Essentially, the new system will create licensed grow-ops that people could shop at, provided they have a prescription from their doctor. The regulations would allow for a regulated commercial market of licensed producers.

Currently, those who wish to use medical marijuana must apply for a permit from the government in order to either grow it themselves or buy it from a single government grower.

Adam Greenblatt, executive director of the Montreal-based Medical Cannabis Society (MCAS), said his organization advised Health Canada on the new regulations last summer.

"Unfortunately, they didn't take all of our counsel, which would have resulted in a far more patient-friendly regime," he stated.

    'For many patients who grow their own [marijuana], this is one step forward and two steps back'
    —Adam Greenblatt, Medical Cannabis Society

Among its proposals, the MMPR suggests the price of medical marijuana should rise to $8.80 per gram. It currently it ranges from $1.80 to $5 per gram.

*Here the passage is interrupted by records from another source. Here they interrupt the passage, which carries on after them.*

import Literature.NumberTheory.Automorphic.GLnSphericalHeckeAlgebraLeadingTerms
import Literature.NumberTheory.Automorphic.HeckeRingOfSubmonoid
import HarnessLib

/-!
# The integral spherical Hecke algebra of `GL_n(F)` is generated by the elementary operators over EVERY commutative ring:
# `span_R {K x K : x ∈ M_n(𝒪_F)} = R[c_{(1)}, …, c_{(1ⁿ)}]` and `ℋ(GL_n(F), GL_n(𝒪_F); R) = R[c_{(1^r)}, c_{(1ⁿ)}⁻¹]`
# (Macdonald Ch. V (2.3), (2.5)–(2.7); Tamagawa 1963; Shimura Thm. 3.20 for `F = ℚ_p`)

Topic `NumberTheory/Automorphic`; namespace `Literature.NumberTheory.Automorphic` (lane `lit-hodgefound`, Track 2
foundations; seat `lit-hodgefound-p11`, generation 42, row g42-#3).  THEOREMS ONLY: no definition, no named fact, no
instance, no notation.  Sequel of `GLnSphericalHeckeAlgebraLeadingTerms` (g42-#2: bottom-term calculus of the counting
Satake transform, algebraic independence of the `c_{(1^r)}` over any `R`) and `CartanIwasawaUniquenessGL` (g42-#1:
Bruhat–Tits (4.4.4) (ii)); the `ℂ`-version of this file (leading TOP terms with non-zero coefficients `q^{…}`) is the
tree's `SatakeTransformGLAlgebraicIndependence` §4 (g41-#8), the `e = f = 1` version over any `k` is
`PadicGLnSphericalHeckeAlgebraIntegralPart` (g41-#5).

## The print and the proof

[Macdonald1995] Ch. V (2.3) «The `c_λ` (resp. the `c_λ` such that `λ_n ≥ 0`) form a `ℤ`-basis of `H(G, K)` (resp.
`H(G⁺, K)`)», (2.5) «`H(G, K) = H(G⁺, K)[c_{(1ⁿ)}⁻¹]`», (2.6) `c_μ * c_ν = Σ_λ g^λ_{μν}(q) c_λ` (Hall polynomials: only
`λ ≤ μ + ν` occur, and `g^{μ+ν}_{μν} = 1`), (2.7) `θ : H(G⁺, K) → Λ_n[q⁻¹]` injective; with Ch. II (2.3)–(2.4)/(4.?)
these give `H(G⁺, K) = ℤ[c_{(1)}, …, c_{(1ⁿ)}]` (Tamagawa).  INTEGRAL PROOF formalised here (any commutative `R`): by a
double induction — on the degree `|a| = Σ a_i` and, inside a degree, on the dominance position of `a` (the potential
`Σ_s Σ_{i<s} a_i`, which strict dominance raises and which is bounded by `(n+1)|a|`) — every Cartan double coset
`c_a = K ϖ^a K` with `a ∈ ℤⁿ` MONOTONE and `a ≥ 0` lies in `A = R[c_{(1)}, …, c_{(1ⁿ)}]`: with `i₀` the first index
where `a_{i₀} > 0`, `ε = (0^{i₀}, 1^{n-i₀})` (the monotone exponent of `c_{(1^{n-i₀})}`) and `a' = a - ε` (monotone,
`≥ 0`, smaller degree, so `c_{a'} ∈ A`), the counting Satake transforms of `c_a` and of `c_{a'} c_{(1^{n-i₀})}` are both
co-triangular with bottom `a` and bottom coefficient `1` (g42-#1/#2); the difference `D` is an `R`-combination of
integral Cartan double cosets `c_b` (`b` monotone, `b ≥ 0`), and reading `𝒮_1(D) = Σ_b l_b 𝒮_1(c_b)` at dominance-minimal
exponents shows that every `b` with `l_b ≠ 0` is STRICTLY above `a`, of the same degree (§1: an abstract «support of
an expansion in co-triangular elements with unit bottom coefficients» lemma, plus its homogeneous version); hence
`c_b ∈ A` by the inner induction and `c_a = D + c_{a'} c_{(1^{n-i₀})} ∈ A`.  Then `span_R {K x K : x integral} = A`
(Cartan decomposition with exponents in `ℕⁿ`, `HeckeRingOfSubmonoid`), and every `K g K` is `c_{ϖ^{-m} 1} · c_{ϖ^m g}`
with `ϖ^m g` integral and `c_{ϖ^{-m} 1} = (c_{ϖ⁻¹ 1})^m` central, so `ℋ = R[c_{(1^r)}, c_{ϖ⁻¹ 1}]` (Macdonald (2.5)).

## What is formalised (theorems only; `HS_s(μ)` = `∑ i, if (i : ℕ) < s then μ i else 0`)

* §1 (`R[ℤⁿ]`, any commutative `R`): `sum_ite_lt_eq_of_le`, `eq_of_forall_sum_ite_lt_le_le`,
  `sum_eq_add_of_coeff_mul_ne_zero` (degrees add), **`forall_sum_ite_lt_le_of_coeff_sum_smul_ne_zero`** (support of an
  expansion `X = Σ_j l_j m_j` in co-triangular `m_j` with unit bottom coefficients: if all exponents of `X` are above `a`,
  every bottom with `l_j ≠ 0` is above `a`), **`sum_eq_of_coeff_sum_smul_ne_zero`** (homogeneous version: every bottom with
  `l_j ≠ 0` has the degree of `X`), `coeff_sum_smul_eq_mul_of_forall_le` (the coefficient of `X` at a bottom below all
  others), `sum_range_sum_ite_lt_le_of_nonneg` (potential `≤ (n+1)·degree`), `sum_range_sum_ite_lt_lt_of_forall_le_of_ne`
  (strict dominance raises the potential).
* §2 (`F` with `ValuativeRel`, `𝒪[F]` a DVR, `ϖ` uniformizing, `(GL_n(F), GL_n(𝒪))` a Hecke pair):
  `sum_eq_sum_of_coeff_satakeTransform_zpowDiagGL_ne_zero` (`𝒮_w(c_a)` is homogeneous of degree `|a|`),
  `isIntegralMatrix_zpowDiagGL_of_nonneg`, `exists_monotone_nonneg_doubleCosetOperator_eq` (integral `x`: `K x K = K ϖ^b K`,
  `b` monotone `≥ 0`), `span_doubleCosetOperator_isIntegralMatrix_le_span_image`,
  `mul_mem_span_doubleCosetOperator_isIntegralMatrix`.
* §3 **`doubleCosetOperator_zpowDiagGL_mem_adjoin_of_monotone_of_nonneg`** (MAIN: `c_a ∈ R[c_{(1)}, …, c_{(1ⁿ)}]` for
  `a` monotone `≥ 0`), `doubleCosetOperator_mem_adjoin_of_isIntegralMatrix`.
* §4 **`span_doubleCosetOperator_glInt_isIntegralMatrix_eq_toSubmodule_adjoin_of_commRing`** (MACDONALD (2.3)+(2.7)
  INTEGRALLY: `span_R {K x K : x ∈ M_n(𝒪_F)} = R[c_{(1^r)}]`), `adjoin_glInt_zpowDiagGL_eq_adjoin_isIntegralMatrix_of_commRing`,
  `doubleCosetOperator_zpowDiagGL_const_neg_eq_pow`, `doubleCosetOperator_zpowDiagGL_one_mul_neg_one_of_commRing`,
  `doubleCosetOperator_zpowDiagGL_neg_one_mul_one_of_commRing` ((2.5): `c_{(1ⁿ)}` is a unit),
  **`adjoin_glInt_zpowDiagGL_insert_eq_top_of_commRing`** (`ℋ(GL_n(F), GL_n(𝒪_F); R) = R[c_{(1^r)}, c_{ϖ⁻¹ 1_n}]`).

## References
* [Macdonald1995] I. G. Macdonald, *Symmetric Functions and Hall Polynomials*, 2nd ed. (1995), Ch. V (2.2)–(2.7)
  (PDF pp. 244–246).
* [CartierCorvallis1979] P. Cartier, *Representations of 𝔭-adic groups: a survey*, PSPM 33.1 (1979), §IV Thm. 4.1, proof
  (b)–(c).
* [BruhatTits1972] F. Bruhat, J. Tits, *Groupes réductifs sur un corps local. I*, Publ. Math. IHÉS 41 (1972), Prop. (4.4.4).
* [ShimuraIATAF1971] G. Shimura, *Introduction to the Arithmetic Theory of Automorphic Functions* (1971), Thm. 3.20.
-/

noncomputable section

open scoped MatrixGroups Pointwise
open ValuativeRel Matrix Finset MonoidAlgebra Representation MulAction

namespace Literature.NumberTheory.Automorphic

open Literature.NumberTheory.Automorphic.CartanUnique Literature.NumberTheory.Automorphic.HermitianLattice

/-! ## §1 Supports of expansions in co-triangular elements; degrees; the potential -/

section Abstract

variable {n : ℕ} {R : Type*} [CommRing R]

The regulation also says it would no longer permit individuals to grow their own marijuana, a move that Greenblatt says is unfair.

"For many patients who grow their own, this is one step forward and two steps back," he said.

Despite some issues, Greenblatt remained optimistic. He said the merging of a social justice movement with the commercial sector will undoubtedly be a "bumpy ride."

"Creating a commercial marketplace is ostensibly progressive," he added.
Highlights from the proposed regulations:

    * Elimination of production of marijuana by individuals in their homes.
    * An end to Health Canada's role in authorizing the production, possession, supplying and distributing of marijuana.
    * Establishment of a regulated commercial market for licensed producers.
    * Patients would no longer be required to apply to Health Canada and submit their personal medical information to the government.
    * Patients would obtain a medical document (similar to a prescription) and purchase marijuana directly from the producer.
    * Individuals would not be required to consult a specialist in addition to their normal health care practitioner.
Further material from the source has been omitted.